→ BRIEF
Exact copies of all records below are needed.

===== AVAILABLE DATA

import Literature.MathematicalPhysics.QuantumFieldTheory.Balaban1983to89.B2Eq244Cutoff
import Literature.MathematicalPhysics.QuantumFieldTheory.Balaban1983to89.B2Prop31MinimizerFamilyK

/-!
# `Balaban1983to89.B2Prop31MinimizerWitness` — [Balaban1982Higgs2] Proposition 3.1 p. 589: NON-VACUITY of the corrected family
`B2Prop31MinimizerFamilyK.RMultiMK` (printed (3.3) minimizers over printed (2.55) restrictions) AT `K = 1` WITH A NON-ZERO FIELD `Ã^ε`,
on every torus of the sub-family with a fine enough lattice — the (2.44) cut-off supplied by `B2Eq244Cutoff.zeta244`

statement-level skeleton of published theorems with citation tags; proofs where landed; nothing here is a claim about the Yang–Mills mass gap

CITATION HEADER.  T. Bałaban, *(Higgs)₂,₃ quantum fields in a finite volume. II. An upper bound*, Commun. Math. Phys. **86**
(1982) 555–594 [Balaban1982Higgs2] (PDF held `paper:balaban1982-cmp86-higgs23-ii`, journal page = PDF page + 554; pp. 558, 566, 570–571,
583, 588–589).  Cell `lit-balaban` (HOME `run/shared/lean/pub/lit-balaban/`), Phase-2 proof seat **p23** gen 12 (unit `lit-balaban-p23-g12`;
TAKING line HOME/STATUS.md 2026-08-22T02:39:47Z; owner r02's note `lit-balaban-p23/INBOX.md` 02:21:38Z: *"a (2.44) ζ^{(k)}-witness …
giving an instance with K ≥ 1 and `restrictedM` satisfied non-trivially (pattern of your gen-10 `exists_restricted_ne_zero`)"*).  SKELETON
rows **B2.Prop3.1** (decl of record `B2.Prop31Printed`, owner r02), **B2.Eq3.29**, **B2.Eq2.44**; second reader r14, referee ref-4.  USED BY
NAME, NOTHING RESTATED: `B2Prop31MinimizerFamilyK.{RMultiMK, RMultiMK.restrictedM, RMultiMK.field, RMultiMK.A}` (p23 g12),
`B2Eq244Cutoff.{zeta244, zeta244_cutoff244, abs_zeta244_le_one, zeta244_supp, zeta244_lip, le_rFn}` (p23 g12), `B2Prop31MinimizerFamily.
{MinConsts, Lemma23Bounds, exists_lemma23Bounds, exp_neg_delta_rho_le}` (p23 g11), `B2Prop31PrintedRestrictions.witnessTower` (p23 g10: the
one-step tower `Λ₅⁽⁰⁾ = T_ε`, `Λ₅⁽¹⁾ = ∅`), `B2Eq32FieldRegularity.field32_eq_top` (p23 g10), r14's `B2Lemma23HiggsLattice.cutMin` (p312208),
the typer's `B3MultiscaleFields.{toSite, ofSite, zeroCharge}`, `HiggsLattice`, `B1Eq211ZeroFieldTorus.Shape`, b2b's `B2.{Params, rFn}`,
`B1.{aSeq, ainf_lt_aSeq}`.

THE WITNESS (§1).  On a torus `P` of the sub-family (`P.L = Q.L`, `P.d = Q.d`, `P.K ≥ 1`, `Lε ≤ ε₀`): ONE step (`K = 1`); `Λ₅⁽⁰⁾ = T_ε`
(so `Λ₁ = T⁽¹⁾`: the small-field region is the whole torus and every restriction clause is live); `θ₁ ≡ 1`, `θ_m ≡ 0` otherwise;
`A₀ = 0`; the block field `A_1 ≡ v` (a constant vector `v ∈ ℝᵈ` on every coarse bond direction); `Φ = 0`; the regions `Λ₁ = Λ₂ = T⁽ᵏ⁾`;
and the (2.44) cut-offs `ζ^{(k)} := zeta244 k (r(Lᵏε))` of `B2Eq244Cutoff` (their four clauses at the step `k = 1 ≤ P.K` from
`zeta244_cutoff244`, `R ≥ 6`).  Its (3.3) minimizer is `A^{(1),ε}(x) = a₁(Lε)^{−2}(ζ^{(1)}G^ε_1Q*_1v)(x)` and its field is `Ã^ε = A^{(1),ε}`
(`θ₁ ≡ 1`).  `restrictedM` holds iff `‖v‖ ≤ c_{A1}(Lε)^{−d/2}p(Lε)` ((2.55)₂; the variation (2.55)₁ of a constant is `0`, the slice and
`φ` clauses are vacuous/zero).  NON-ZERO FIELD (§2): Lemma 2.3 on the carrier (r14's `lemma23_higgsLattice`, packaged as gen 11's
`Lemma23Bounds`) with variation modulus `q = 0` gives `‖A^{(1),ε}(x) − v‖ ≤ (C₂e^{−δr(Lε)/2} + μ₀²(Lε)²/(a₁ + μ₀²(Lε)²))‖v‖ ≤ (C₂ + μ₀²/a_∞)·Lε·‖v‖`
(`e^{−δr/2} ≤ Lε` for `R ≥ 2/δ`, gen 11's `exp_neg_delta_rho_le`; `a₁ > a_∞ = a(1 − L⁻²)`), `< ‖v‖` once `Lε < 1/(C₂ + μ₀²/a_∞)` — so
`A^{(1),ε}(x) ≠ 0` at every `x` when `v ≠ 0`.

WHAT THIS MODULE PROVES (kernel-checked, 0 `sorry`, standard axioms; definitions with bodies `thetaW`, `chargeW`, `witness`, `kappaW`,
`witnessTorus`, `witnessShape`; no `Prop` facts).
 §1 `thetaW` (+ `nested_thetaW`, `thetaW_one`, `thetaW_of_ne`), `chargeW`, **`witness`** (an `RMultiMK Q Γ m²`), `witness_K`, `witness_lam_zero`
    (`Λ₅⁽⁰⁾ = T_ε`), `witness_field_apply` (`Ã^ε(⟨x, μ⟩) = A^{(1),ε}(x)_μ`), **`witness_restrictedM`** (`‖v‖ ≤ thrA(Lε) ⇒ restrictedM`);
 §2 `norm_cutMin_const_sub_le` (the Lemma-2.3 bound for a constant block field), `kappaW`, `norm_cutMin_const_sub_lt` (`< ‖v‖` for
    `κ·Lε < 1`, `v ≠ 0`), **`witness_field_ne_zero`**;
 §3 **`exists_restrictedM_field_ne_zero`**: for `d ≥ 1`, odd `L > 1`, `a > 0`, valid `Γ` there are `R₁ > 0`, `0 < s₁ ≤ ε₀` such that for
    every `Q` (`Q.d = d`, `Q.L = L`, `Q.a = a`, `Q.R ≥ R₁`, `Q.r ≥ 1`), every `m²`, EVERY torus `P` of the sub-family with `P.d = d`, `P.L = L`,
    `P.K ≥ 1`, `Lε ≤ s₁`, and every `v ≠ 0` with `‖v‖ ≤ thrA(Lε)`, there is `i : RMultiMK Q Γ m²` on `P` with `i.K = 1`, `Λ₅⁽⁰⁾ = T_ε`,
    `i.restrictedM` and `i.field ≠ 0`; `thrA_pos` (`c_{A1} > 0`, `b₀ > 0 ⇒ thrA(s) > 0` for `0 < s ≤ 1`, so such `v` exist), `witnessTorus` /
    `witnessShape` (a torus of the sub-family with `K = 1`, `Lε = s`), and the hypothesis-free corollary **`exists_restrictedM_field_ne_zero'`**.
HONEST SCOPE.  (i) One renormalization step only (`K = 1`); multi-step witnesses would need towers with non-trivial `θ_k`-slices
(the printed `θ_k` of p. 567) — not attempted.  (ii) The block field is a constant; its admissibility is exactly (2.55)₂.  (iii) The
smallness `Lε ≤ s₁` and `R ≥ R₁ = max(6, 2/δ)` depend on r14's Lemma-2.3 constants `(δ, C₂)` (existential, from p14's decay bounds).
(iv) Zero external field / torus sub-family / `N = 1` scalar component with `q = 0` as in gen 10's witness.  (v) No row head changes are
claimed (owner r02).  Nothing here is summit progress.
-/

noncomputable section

==========

→ RESULT
import Literature.MathematicalPhysics.QuantumFieldTheory.Balaban1983to89.B2Eq244Cutoff
import Literature.MathematicalPhysics.QuantumFieldTheory.Balaban1983to89.B2Prop31MinimizerFamilyK

/-!
# `Balaban1983to89.B2Prop31MinimizerWitness` — [Balaban1982Higgs2] Proposition 3.1 p. 589: NON-VACUITY of the corrected family
`B2Prop31MinimizerFamilyK.RMultiMK` (printed (3.3) minimizers over printed (2.55) restrictions) AT `K = 1` WITH A NON-ZERO FIELD `Ã^ε`,
on every torus of the sub-family with a fine enough lattice — the (2.44) cut-off supplied by `B2Eq244Cutoff.zeta244`

statement-level skeleton of published theorems with citation tags; proofs where landed; nothing here is a claim about the Yang–Mills mass gap

CITATION HEADER.  T. Bałaban, *(Higgs)₂,₃ quantum fields in a finite volume. II. An upper bound*, Commun. Math. Phys. **86**
(1982) 555–594 [Balaban1982Higgs2] (PDF held `paper:balaban1982-cmp86-higgs23-ii`, journal page = PDF page + 554; pp. 558, 566, 570–571,
583, 588–589).  Cell `lit-balaban` (HOME `run/shared/lean/pub/lit-balaban/`), Phase-2 proof seat **p23** gen 12 (unit `lit-balaban-p23-g12`;
TAKING line HOME/STATUS.md 2026-08-22T02:39:47Z; owner r02's note `lit-balaban-p23/INBOX.md` 02:21:38Z: *"a (2.44) ζ^{(k)}-witness …
giving an instance with K ≥ 1 and `restrictedM` satisfied non-trivially (pattern of your gen-10 `exists_restricted_ne_zero`)"*).  SKELETON
rows **B2.Prop3.1** (decl of record `B2.Prop31Printed`, owner r02), **B2.Eq3.29**, **B2.Eq2.44**; second reader r14, referee ref-4.  USED BY
NAME, NOTHING RESTATED: `B2Prop31MinimizerFamilyK.{RMultiMK, RMultiMK.restrictedM, RMultiMK.field, RMultiMK.A}` (p23 g12),
`B2Eq244Cutoff.{zeta244, zeta244_cutoff244, abs_zeta244_le_one, zeta244_supp, zeta244_lip, le_rFn}` (p23 g12), `B2Prop31MinimizerFamily.
{MinConsts, Lemma23Bounds, exists_lemma23Bounds, exp_neg_delta_rho_le}` (p23 g11), `B2Prop31PrintedRestrictions.witnessTower` (p23 g10: the
one-step tower `Λ₅⁽⁰⁾ = T_ε`, `Λ₅⁽¹⁾ = ∅`), `B2Eq32FieldRegularity.field32_eq_top` (p23 g10), r14's `B2Lemma23HiggsLattice.cutMin` (p312208),
the typer's `B3MultiscaleFields.{toSite, ofSite, zeroCharge}`, `HiggsLattice`, `B1Eq211ZeroFieldTorus.Shape`, b2b's `B2.{Params, rFn}`,
`B1.{aSeq, ainf_lt_aSeq}`.

THE WITNESS (§1).  On a torus `P` of the sub-family (`P.L = Q.L`, `P.d = Q.d`, `P.K ≥ 1`, `Lε ≤ ε₀`): ONE step (`K = 1`); `Λ₅⁽⁰⁾ = T_ε`
(so `Λ₁ = T⁽¹⁾`: the small-field region is the whole torus and every restriction clause is live); `θ₁ ≡ 1`, `θ_m ≡ 0` otherwise;
`A₀ = 0`; the block field `A_1 ≡ v` (a constant vector `v ∈ ℝᵈ` on every coarse bond direction); `Φ = 0`; the regions `Λ₁ = Λ₂ = T⁽ᵏ⁾`;
and the (2.44) cut-offs `ζ^{(k)} := zeta244 k (r(Lᵏε))` of `B2Eq244Cutoff` (their four clauses at the step `k = 1 ≤ P.K` from
`zeta244_cutoff244`, `R ≥ 6`).  Its (3.3) minimizer is `A^{(1),ε}(x) = a₁(Lε)^{−2}(ζ^{(1)}G^ε_1Q*_1v)(x)` and its field is `Ã^ε = A^{(1),ε}`
(`θ₁ ≡ 1`).  `restrictedM` holds iff `‖v‖ ≤ c_{A1}(Lε)^{−d/2}p(Lε)` ((2.55)₂; the variation (2.55)₁ of a constant is `0`, the slice and
`φ` clauses are vacuous/zero).  NON-ZERO FIELD (§2): Lemma 2.3 on the carrier (r14's `lemma23_higgsLattice`, packaged as gen 11's
`Lemma23Bounds`) with variation modulus `q = 0` gives `‖A^{(1),ε}(x) − v‖ ≤ (C₂e^{−δr(Lε)/2} + μ₀²(Lε)²/(a₁ + μ₀²(Lε)²))‖v‖ ≤ (C₂ + μ₀²/a_∞)·Lε·‖v‖`
(`e^{−δr/2} ≤ Lε` for `R ≥ 2/δ`, gen 11's `exp_neg_delta_rho_le`; `a₁ > a_∞ = a(1 − L⁻²)`), `< ‖v‖` once `Lε < 1/(C₂ + μ₀²/a_∞)` — so
`A^{(1),ε}(x) ≠ 0` at every `x` when `v ≠ 0`.

WHAT THIS MODULE PROVES (kernel-checked, 0 `sorry`, standard axioms; definitions with bodies `thetaW`, `chargeW`, `witness`, `kappaW`,
`witnessTorus`, `witnessShape`; no `Prop` facts).
 §1 `thetaW` (+ `nested_thetaW`, `thetaW_one`, `thetaW_of_ne`), `chargeW`, **`witness`** (an `RMultiMK Q Γ m²`), `witness_K`, `witness_lam_zero`
    (`Λ₅⁽⁰⁾ = T_ε`), `witness_field_apply` (`Ã^ε(⟨x, μ⟩) = A^{(1),ε}(x)_μ`), **`witness_restrictedM`** (`‖v‖ ≤ thrA(Lε) ⇒ restrictedM`);
 §2 `norm_cutMin_const_sub_le` (the Lemma-2.3 bound for a constant block field), `kappaW`, `norm_cutMin_const_sub_lt` (`< ‖v‖` for
    `κ·Lε < 1`, `v ≠ 0`), **`witness_field_ne_zero`**;
 §3 **`exists_restrictedM_field_ne_zero`**: for `d ≥ 1`, odd `L > 1`, `a > 0`, valid `Γ` there are `R₁ > 0`, `0 < s₁ ≤ ε₀` such that for
    every `Q` (`Q.d = d`, `Q.L = L`, `Q.a = a`, `Q.R ≥ R₁`, `Q.r ≥ 1`), every `m²`, EVERY torus `P` of the sub-family with `P.d = d`, `P.L = L`,
    `P.K ≥ 1`, `Lε ≤ s₁`, and every `v ≠ 0` with `‖v‖ ≤ thrA(Lε)`, there is `i : RMultiMK Q Γ m²` on `P` with `i.K = 1`, `Λ₅⁽⁰⁾ = T_ε`,
    `i.restrictedM` and `i.field ≠ 0`; `thrA_pos` (`c_{A1} > 0`, `b₀ > 0 ⇒ thrA(s) > 0` for `0 < s ≤ 1`, so such `v` exist), `witnessTorus` /
    `witnessShape` (a torus of the sub-family with `K = 1`, `Lε = s`), and the hypothesis-free corollary **`exists_restrictedM_field_ne_zero'`**.
HONEST SCOPE.  (i) One renormalization step only (`K = 1`); multi-step witnesses would need towers with non-trivial `θ_k`-slices
(the printed `θ_k` of p. 567) — not attempted.  (ii) The block field is a constant; its admissibility is exactly (2.55)₂.  (iii) The
smallness `Lε ≤ s₁` and `R ≥ R₁ = max(6, 2/δ)` depend on r14's Lemma-2.3 constants `(δ, C₂)` (existential, from p14's decay bounds).
(iv) Zero external field / torus sub-family / `N = 1` scalar component with `q = 0` as in gen 10's witness.  (v) No row head changes are
claimed (owner r02).  Nothing here is summit progress.
-/

noncomputable section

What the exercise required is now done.